Faculty & Student Research

Faculty Accomplishments

Rick Asher (Art History)was awarded a Fulbright Specialist Fellowship for Southeast Asia, remotely lectured at the Pratt Institute at the University of Texas, worked with the Getty Foundation grant to the College Art Association.

Juliette Cherbuliez (French and Italian) published her new book, In the Wake of Medea (Fordham). Also, "The Sound of Theater: Crowds, Acoustics, Oration" in the open access, bilingual MIT publication: Databases, Revenues, and Repertory: The French Stage Online, 1680-1793 || Données, recettes, et repertoire. La Scène enligne (1680-1793):

Kathryn Reyerson (History) was named the Paul W. Frenzel Chair in Liberal Arts which is a three-year appointment.

Benjamin Wiggins (University Libraries & History): Published Calculating Race: Racial Discrimination in Risk Assessment 

Kirsten Fischer (History) published American Freethinker: Elihu Palmer and the Struggle for Religious Freedom in the New Nation (University of Pennsylvania Press, 2020).

Howard Louthan (History) oversaw the publication of the second edition of the Center for Austrian Studies undergraduate yearbook: Central Europe

Katherine Scheil (English) published a co-edited book, Shakespeare and Biography

Marguerite Ragnow (James Ford Bell Library) was named a Fellow of the Society for the History of Discoveries at its annual meeting on November 14, 2020. She is the only the 21st Fellow of the Society and the 4th from the University of Minnesota.

Rachel Trocchio (English), together with JB Shank (History), has been heading a CSPW-sponsored workshop on Religion, Theology, Enlightenment. She has also recently published an article on transatlantic Puritanism and the 10 Lost Tribes in New England Quarterly.

Katharine Gerbner (History) was named a Scholar of the College, an award which honors exemplary scholarly research and creative work which shows intellectual risk and rigor, and someone who has achieved a high level of distinction in teaching and service.

JB Shank (History) was awarded an NEH Summer Research Fellowship for 2020, which will be taken in 2021 instead as a response to COVID. Dr.

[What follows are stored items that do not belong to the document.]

import Summits.Ventures.CertifiedManyBodySolver.Transport.LTIPrimalPrelude
import Literature.MathematicalPhysics.QuantumLattice.HubbardJordanWignerLocality
import Literature.MathematicalPhysics.QuantumLattice.HubbardWindowCertificate
import HarnessLib

/-!
# Ventures/CertifiedManyBodySolver — Transport/LTIPrimalHubbardPrelude.lean

Speedrun cell sr-mbsolver — LIT team (lit-1 gen-5), D-16 r36 / D-18 r72(c).
HONEST FRAMING: first certified bounds; not a superconductivity verdict; every number certified or labelled float.

General lemmas for the PRIMAL (by-value) transport of lane-B `relax = lti(n)` rows with FERMION statistics
(`Transport/LTIPrimalHubbardChain.lean`, the fermion twin of lit-4's `LTIPrimalSpinChain.lean`); nothing here is specific to a
certificate. (1) REAL ENTRIES: entrywise complex conjugation commutes with the CAR isotony `Γ(φ)` (`fermionEmbed_map_conj`, by
`algHom_ext_car` applied to `a ↦ conj (Γ (conj a))`) and with the Jordan–Wigner reading `toSpin`; the Hubbard interaction and its
mean-energy observable are real Hermitian matrices. (2) SPIN-`σ` NUMBERS: `[N_σ, Γ_φ(a)] = Γ_φ([N_σ, a])` (the number operators
outside the range are even, hence commute with the embedded algebra — graded locality, `commute_of_mem_carEvenSubalgebra`), and
`N_σ` is diagonal in the Fock basis with eigenvalue the `σ`-count of the configuration, which in the product basis `|k⟩` is
`Σ_x [σ ∈ siteOcc (k x)]`. (3) transposes pass through a general `spinPartialTrace`. Also the site-level short-circuit instance `DecidableEq (PolySite Λ) := LinearOrder.toDecidableEq` (companion of THE
MODEL's `PolySite.instDecidableEqOrb`), so that every file elaborates the window qudit space `Op (PolySite Λ') 4` with the instance
the order-generic lemmas carry. [cite: ArakiMoriya2003, §4.1] [cite: EsslerEtAl2005, §12.3.4] [cite: KullEtAl2024, §II.B]
-/

noncomputable section

open Matrix Complex Filter Topology
open scoped ComplexOrder
open Literature.Probability.LatticeModels
open Literature.MathematicalPhysics.QuantumLattice
open Literature.MathematicalPhysics.QuantumLattice.HubbardWave0
open Literature.MathematicalPhysics.QuantumLattice.ThermodynamicLimit
open Literature.MathematicalPhysics.QuantumLattice.JordanWigner
open Literature.MathematicalPhysics.QuantumManyBody.StateRelaxation

namespace Summit.Ventures.CertifiedManyBodySolver.Transport

/-- Short-circuit instance (the site-level companion of THE MODEL's `PolySite.instDecidableEqOrb`): equality of the SITES of a
region `Λ ⊆ ℤ^d` is decided through their linear (lexicographic) order — the instance every order-generic lemma over
`TensorIndex (PolySite Λ) 4` (`toSpin`, `quditDensity`, `spinPartialTrace`, `Op (PolySite Λ) 4` itself) carries. A file stating
a by-value node over `Op (PolySite Λ') 4` imports this file (to apply the transport below), so both sides elaborate the window
qudit space with the same instance. [folklore] -/
instance (priority := high) instDecidableEqPolySite {d : ℕ} (Λ : Finset (Site d)) : DecidableEq (PolySite Λ) :=
  LinearOrder.toDecidableEq

/-! ### Real entries: conjugation commutes with the CAR isotony, with `toSpin`, and fixes the Hubbard interaction -/

section RealEntries

variable {Λ Λ' : Type*} [LinearOrder Λ] [Fintype Λ] [LinearOrder Λ'] [Fintype Λ']

/-- The Jordan–Wigner annihilation matrices are real (entries `0, ±1`). [folklore] -/
private theorem annihilation_map_conj' {ι : Type*} [LinearOrder ι] (i : ι) :
    (annihilation i : Matrix (Finset ι) (Finset ι) ℂ).map (starRingEnd ℂ) = annihilation i := by
  ext s t
  simp only [map_apply, annihilation_apply]
  split_ifs <;> simp [jwSign]

/-- The Jordan–Wigner creation matrices are real (entries `0, ±1`). [folklore] -/
private theorem creation_map_conj' {ι : Type*} [LinearOrder ι] (i : ι) :
    (creation i : Matrix (Finset ι) (Finset ι) ℂ).map (starRingEnd ℂ) = creation i := by
  ext s t
  simp only [map_apply, creation_apply]
  split_ifs <;> simp [jwSign]

/-- The number operators `n_{xσ} = c†_{xσ} c_{xσ}` are real matrices. [folklore] -/
theorem numberOp_map_conj (x : Λ) (σ : Fin 2) :
    (numberOp x σ : Matrix (Finset (Orb Λ)) (Finset (Orb Λ)) ℂ).map (starRingEnd ℂ) = numberOp x σ := by
  rw [numberOp, Matrix.map_mul, creation_map_conj', annihilation_map_conj']

/-- A guarded term under entrywise conjugation. [folklore] -/
private theorem map_conj_ite' {ι : Type*} (p : Prop) [Decidable p] (M : Matrix ι ι ℂ) :
    (if p then M else 0).map (starRingEnd ℂ) = if p then M.map (starRingEnd ℂ) else 0 := by
  split_ifs
  · rfl
  · exact Matrix.map_zero _ (map_zero _)

/-- **Entrywise complex conjugation commutes with the CAR isotony `Γ(φ)`**: `conj ∘ Γ(φ) ∘ conj` is a unital algebra
homomorphism agreeing with `Γ(φ)` on the (real) generators `c_i, c†_i`, hence equal to it (`algHom_ext_car`).
[cite: ArakiMoriya2003, §4.1 Def. 4.1–4.3] [cite: BratteliRobinsonII1997, §5.2.2 Thm. 5.2.5] -/
theorem fermionEmbed_map_conj (φ : Λ ↪ Λ') (a : Matrix (Finset (Orb Λ)) (Finset (Orb Λ)) ℂ) :
    (fermionEmbed φ a).map (starRingEnd ℂ) = fermionEmbed φ (a.map (starRingEnd ℂ)) := by
  classical
  have hcc : (a.map (starRingEnd ℂ)).map (starRingEnd ℂ) = a := by
    ext i j
    simp only [map_apply, starRingEnd_self_apply]
  -- entrywise conjugation as ring homomorphisms, and the conjugate-sandwiched homomorphism `a ↦ conj (Γ (conj a))`
  let κ₁ : Matrix (Finset (Orb Λ)) (Finset (Orb Λ)) ℂ →+* Matrix (Finset (Orb Λ)) (Finset (Orb Λ)) ℂ :=
    (starRingEnd ℂ).mapMatrix
  let κ₂ : Matrix (Finset (Orb Λ')) (Finset (Orb Λ')) ℂ →+* Matrix (Finset (Orb Λ')) (Finset (Orb Λ')) ℂ :=
    (starRingEnd ℂ).mapMatrix
  let G : Matrix (Finset (Orb Λ)) (Finset (Orb Λ)) ℂ →ₐ[ℂ] Matrix (Finset (Orb Λ')) (Finset (Orb Λ')) ℂ :=
    { κ₂.comp ((fermionEmbed φ).toRingHom.comp κ₁) with
      commutes' := fun c => by
        show ((fermionEmbed φ ((algebraMap ℂ (Matrix (Finset (Orb Λ)) (Finset (Orb Λ)) ℂ) c).map
            (starRingEnd ℂ))).map (starRingEnd ℂ)) = algebraMap ℂ (Matrix (Finset (Orb Λ')) (Finset (Orb Λ')) ℂ) c
        rw [Algebra.algebraMap_eq_smul_one, Algebra.algebraMap_eq_smul_one, map_conj_smul,
          Matrix.map_one _ (map_zero _) (map_one _), fermionEmbed_smul, map_one, map_conj_smul,
          Matrix.map_one _ (map_zero _) (map_one _), starRingEnd_self_apply] }
  have hG : ∀ b, G b = (fermionEmbed φ (b.map (starRingEnd ℂ))).map (starRingEnd ℂ) := fun b => rfl
  have hGΓ : G = fermionEmbed φ := by
    refine algHom_ext_car (fun i => ?_) (fun i => ?_)
    · rw [hG, annihilation_map_conj', fermionEmbed_annihilation', annihilation_map_conj']
    · rw [hG, creation_map_conj', fermionEmbed_creation', creation_map_conj']
  have h : G (a.map (starRingEnd ℂ)) = fermionEmbed φ (a.map (starRingEnd ℂ)) := by rw [hGΓ]
  rw [hG, hcc] at h
  exact h

/-- `toSpin` is entrywise (a relabelling of the Fock basis): it commutes with entrywise maps.
[cite: EsslerEtAl2005, §12.3.4 eq. (12.196)] -/
theorem toSpin_map (A : Matrix (Finset (Orb Λ)) (Finset (Orb Λ)) ℂ) (f : ℂ → ℂ) :
    (toSpin A).map f = toSpin (A.map f) := by
  ext k k'
  simp only [map_apply, toSpin_apply]

/-- `toSpin` commutes with transposition. [cite: EsslerEtAl2005, §12.3.4 eq. (12.196)] -/
theorem toSpin_transpose (A : Matrix (Finset (Orb Λ)) (Finset (Orb Λ)) ℂ) : (toSpin A)ᵀ = toSpin Aᵀ := by
  ext k k'
  simp only [transpose_apply, toSpin_apply]

/-- `toSpin⁻¹` of a matrix unit of the product basis is the Fock matrix unit of the occupied sets.
[cite: EsslerEtAl2005, §12.3.4 eq. (12.196)] -/
theorem toSpin_symm_single (s t : TensorIndex Λ 4) (c : ℂ) :
    (toSpin (Λ := Λ)).symm (Matrix.single s t c) = Matrix.single (config s) (config t) c := by
  apply (toSpin (Λ := Λ)).injective
  rw [AlgEquiv.apply_symm_apply]
  ext k k'
  rw [toSpin_apply, Matrix.single_apply, Matrix.single_apply]
  by_cases h : s = k ∧ t = k'
  · rw [if_pos h, if_pos ⟨congrArg config h.1, congrArg config h.2⟩]
  · rw [if_neg h, if_neg fun h' =>
      h ⟨(JordanWigner.configEquiv (Λ := Λ)).injective h'.1, (JordanWigner.configEquiv (Λ := Λ)).injective h'.2⟩]

/-- **The Hubbard interaction has real matrices** (`t, U` real; the `c, c†, n` matrices are real). [cite: arXiv9311033, §2] -/
theorem hubbardFermionInteraction_map_conj {d : ℕ} (t U : ℝ) (X : Finset (Site d)) :
    ((hubbardFermionInteraction d t U).Φ X).map (starRingEnd ℂ) = (hubbardFermionInteraction d t U).Φ X := by
  have hn : ∀ (x : Site d) (hx : x ∈ X),
      (nAt x hx 0 * nAt x hx 1 : FermionOp X).map (starRingEnd ℂ) = nAt x hx 0 * nAt x hx 1 := by
    intro x hx
    rw [Matrix.map_mul, nAt, nAt, numberOp_map_conj, numberOp_map_conj]
  have hc : ∀ (x y : Site d) (hx : x ∈ X) (hy : y ∈ X) (σ : Fin 2),
      ((cAt x hx σ)ᴴ * cAt y hy σ + (cAt y hy σ)ᴴ * cAt x hx σ : FermionOp X).map (starRingEnd ℂ) =
        (cAt x hx σ)ᴴ * cAt y hy σ + (cAt y hy σ)ᴴ * cAt x hx σ := by
    intro x y hx hy σ
    rw [cAt, cAt, annihilation_conjTranspose, annihilation_conjTranspose, map_conj_add, Matrix.map_mul, Matrix.map_mul,
      creation_map_conj', annihilation_map_conj', creation_map_conj', annihilation_map_conj']
  simp only [hubbardFermionInteraction, map_conj_add, map_conj_sum, map_conj_ite', map_conj_smul, hn, hc,
    Complex.conj_ofReal, map_neg]

/-- The mean-energy observable `E_Φ` of the Hubbard interaction is a real matrix. [cite: BratteliKishimotoRobinson1978, §3] -/
theorem hubbard_meanEnergyObs_map_conj {d : ℕ} (t U R : ℝ) :
    ((hubbardFermionInteraction d t U).meanEnergyObs R).map (starRingEnd ℂ) =
      (hubbardFermionInteraction d t U).meanEnergyObs R := by
  unfold FermionInteraction.meanEnergyObs
  rw [map_conj_sum]
  refine Finset.sum_congr rfl fun X _ => ?_
  rw [map_conj_smul, fermionEmbed_map_conj, hubbardFermionInteraction_map_conj, map_inv₀, map_natCast]

/-- The mean-energy observable `E_Φ` of the Hubbard interaction is Hermitian. [cite: BratteliKishimotoRobinson1978, §3] -/
theorem hubbard_meanEnergyObs_isHermitian {d : ℕ} (t U R : ℝ) :
    ((hubbardFermionInteraction d t U).meanEnergyObs R).IsHermitian := by
  unfold FermionInteraction.meanEnergyObs Matrix.IsHermitian
  rw [Matrix.conjTranspose_sum]
  refine Finset.sum_congr rfl fun X _ => ?_
  rw [Matrix.conjTranspose_smul, ← fermionEmbed_conjTranspose, (hubbardFermionInteraction_isHermitian t U _).eq,
    Complex.star_def, map_inv₀, map_natCast]

end RealEntries

/-! ### Spin-`σ` numbers: commutators through the isotony, and the product basis -/

section SpinNumber

variable {Λ Λ' : Type*} [LinearOrder Λ] [Fintype Λ] [LinearOrder Λ'] [Fintype Λ']

/-- **`[N_σ, Γ_φ(a)] = Γ_φ([N_σ, a])`**: the spin-`σ` number of `Λ'` is the embedded spin-`σ` number of `Λ` plus number
operators OUTSIDE the range of `φ`, which are even and hence commute with `Γ_φ(𝔄_Λ)` (graded locality,
`commute_of_mem_carEvenSubalgebra`). [cite: ArakiMoriya2003, §4.1–4.2] [cite: BratteliRobinsonII1997, §5.2.2] -/
theorem sum_numberOp_commutator_fermionEmbed (φ : Λ ↪ Λ') (σ : Fin 2)
    (a : Matrix (Finset (Orb Λ)) (Finset (Orb Λ)) ℂ) :
    (∑ y : Λ', numberOp y σ) * fermionEmbed φ a - fermionEmbed φ a * (∑ y : Λ', numberOp y σ) =
      fermionEmbed φ ((∑ x : Λ, numberOp x σ) * a - a * (∑ x : Λ, numberOp x σ)) := by
  classical
  -- number operators outside the range commute with the embedded algebra
  have hout : ∀ y : Λ', y ∉ Set.range φ →
      (numberOp y σ : Matrix (Finset (Orb Λ')) (Finset (Orb Λ')) ℂ) * fermionEmbed φ a =
        fermionEmbed φ a * numberOp y σ := by
    intro y hy
    refine (commute_of_mem_carEvenSubalgebra (S₁ := orbs ({y} : Finset Λ'))
      (numberOp_mem_carEvenSubalgebra (orb_mem_orbs.2 (Finset.mem_singleton_self y)))
      (fermionEmbed_mem_carSubalgebra φ a) ?_).eq
    rw [Finset.disjoint_left]
    intro i hi hi'
    have h1 : (ofLex i).1 = y := Finset.mem_singleton.1 (mem_orbs.1 hi)
    obtain ⟨x, -, hx⟩ := Finset.mem_map.1 (mem_orbs.1 hi')
    exact hy ⟨x, hx.trans h1⟩
  -- split the spin-`σ` number of `Λ'` along the range of `φ`
  have hsplit : (∑ y : Λ', numberOp y σ : Matrix (Finset (Orb Λ')) (Finset (Orb Λ')) ℂ) =
      fermionEmbed φ (∑ x : Λ, numberOp x σ) +
        ∑ y ∈ (Finset.univ : Finset Λ').filter (fun y => y ∉ Set.range φ), numberOp y σ := by
    rw [map_sum]
    simp_rw [fermionEmbed_numberOp]
    rw [← Finset.sum_map Finset.univ φ (fun y => (numberOp y σ : Matrix (Finset (Orb Λ')) (Finset (Orb Λ')) ℂ)),
      ← Finset.sum_filter_add_sum_filter_not Finset.univ (fun y : Λ' => y ∈ Set.range φ)]
    congr 1
    refine Finset.sum_congr ?_ fun _ _ => rfl
    ext y
    simp only [Finset.mem_filter, Finset.mem_univ, true_and, Finset.mem_map, Set.mem_range]
  have hR : (∑ y ∈ (Finset.univ : Finset Λ').filter (fun y => y ∉ Set.range φ), numberOp y σ) * fermionEmbed φ a =
      fermionEmbed φ a * ∑ y ∈ (Finset.univ : Finset Λ').filter (fun y => y ∉ Set.range φ), numberOp y σ := by
    rw [Finset.sum_mul, Finset.mul_sum]
    refine Finset.sum_congr rfl fun y hy => ?_
    exact hout y (Finset.mem_filter.1 hy).2
  rw [hsplit, add_mul, mul_add, hR, map_sub, map_mul, map_mul]
  abel

/-- **`N_σ` is diagonal in the Fock basis**, with eigenvalue the number of occupied `σ`-orbitals. [cite: LiebPRL1989, eq. (2)] -/
theorem sum_numberOp_eq_diagonal (σ : Fin 2) :
    (∑ x : Λ, numberOp x σ : Matrix (Finset (Orb Λ)) (Finset (Orb Λ)) ℂ) =
      diagonal fun s => ∑ x : Λ, if orb x σ ∈ s then (1 : ℂ) else 0 := by
  classical
  have h : ∀ x : Λ, (numberOp x σ : Matrix (Finset (Orb Λ)) (Finset (Orb Λ)) ℂ) =
      diagonal fun s => if orb x σ ∈ s then (1 : ℂ) else 0 := fun x => by
    rw [← numberAt_orb, numberAt_eq_diagonal]
  ext s t
  simp only [Matrix.sum_apply, h, diagonal_apply]
  split_ifs with hst
  · rfl
  · simp

/-- The number of occupied `σ`-orbitals of the configuration `k`, counted in the Fock basis and in the product basis.
[cite: EsslerEtAl2005, §12.3.4 eq. (12.196)] -/
theorem sum_ite_orb_mem_config (σ : Fin 2) (k : TensorIndex Λ 4) :
    (∑ x : Λ, if orb x σ ∈ config k then (1 : ℂ) else 0) =
      ((∑ x : Λ, if σ ∈ siteOcc (k x) then 1 else 0 : ℕ) : ℂ) := by
  push_cast
  refine Finset.sum_congr rfl fun x _ => ?_
  simp only [orb_mem_config]

end SpinNumber

/-! ### Transposes through a general partial trace -/

section Transpose

variable {X Y : Type*} [Fintype X] [DecidableEq X] [Fintype Y] [DecidableEq Y] {q : ℕ}

/-- `Γ_φ (Aᵀ) = (Γ_φ A)ᵀ` for the spin isotony. [cite: BratteliRobinsonII1997, §6.2.1] -/
theorem spinEmbed_transpose (φ : X ↪ Y) (A : Op X q) : (spinEmbed φ A)ᵀ = spinEmbed φ Aᵀ := by
  ext σ τ
  rw [transpose_apply, spinEmbed_apply, spinEmbed_apply, transpose_apply]
  by_cases h : ∀ y, y ∉ Set.range φ → τ y = σ y
  · rw [if_pos h, if_pos fun y hy => (h y hy).symm]
  · rw [if_neg h, if_neg fun h' => h fun y hy => (h' y hy).symm]

/-- `tr_{Y∖X} (ρᵀ) = (tr_{Y∖X} ρ)ᵀ` for a general site injection. [cite: NielsenChuang2010, §2.4.3] -/
theorem spinPartialTrace_transpose (φ : X ↪ Y) (ρ : Op Y q) :
    spinPartialTrace φ ρᵀ = (spinPartialTrace φ ρ)ᵀ := by
  ext t s
  rw [transpose_apply, spinPartialTrace_apply, spinPartialTrace_apply, ← trace_transpose, transpose_mul,
    transpose_transpose, spinEmbed_transpose, Matrix.transpose_single, trace_mul_comm]

end Transpose


end Summit.Ventures.CertifiedManyBodySolver.Transport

Shank also contributed an essay to Lia Markey ed., Renaissance Invention: Stradanus’s Nova Reperta (Northwestern University Press, 2020).

Katharine Gerbner (Associate Professor of History) was awarded an NEH Fellowship for her book project, "Constructing Religion, Defining Crime: Slavery, Power, and Belief in
Colonial America" in January 2020.

Michael Gaudio (Professor of Art History) published Sound, Image, Silence: Art and the Aural Imagination in the Atlantic World in 2019.

Sarah Chambers (Professor of History) published “Rewarding Loyalty after the Wars of Independence in Spanish America: Displaced Bureaucrats in Cuba,” in Alan Forrest, Karen Hagemann, and Michael Rowe, eds., War, Demobilization and Memory: The Legacy of War in the Era of Atlantic Revolutions (Palgrave Macmillan, 2016), 238-53.

Michael Gaudio (Associate Professor of art history) published The Bible and the Printed Image in Early Modern England: Little Gidding and the Pursuit of Scriptural Harmony with Routledge in July, 2016.

Ann Waltner (Professor of history) is on the verge of completing an online course on the 18th-century Chinese novel Dream of the Red Chamber in conjunction with a production of an opera based on the novel to be premiered by the San Francisco Opera in September of 2016. Professor Waltner interviewed David Henry Hwang and Bright Sheng, who did the libretto and music for the opera. Watch the interview.

Graduate Student Accomplishments

Elizabeth Howard (English) was named a Women Scholars Fellow by PEO International for 2020-21. They also have several forthcoming articles: “The Narrative Arc of Armchair Science: Krakatoa, Nature, and the ‘Lurid’ Green Suns of 1883,” Victorians Institute Journal (forthcoming), “The American Civil War.” Entry for The Encyclopedia of Victorian Women's Writing. Palgrave/Springer (forthcoming), “Too Many Twos: Ashley and the Artificial Authentic,” Theology & Black Mirror. Eds, Amber Bowen, and John Anthony Dunne. Theology and Pop Culture Series, Lexington, KY /Fortress. 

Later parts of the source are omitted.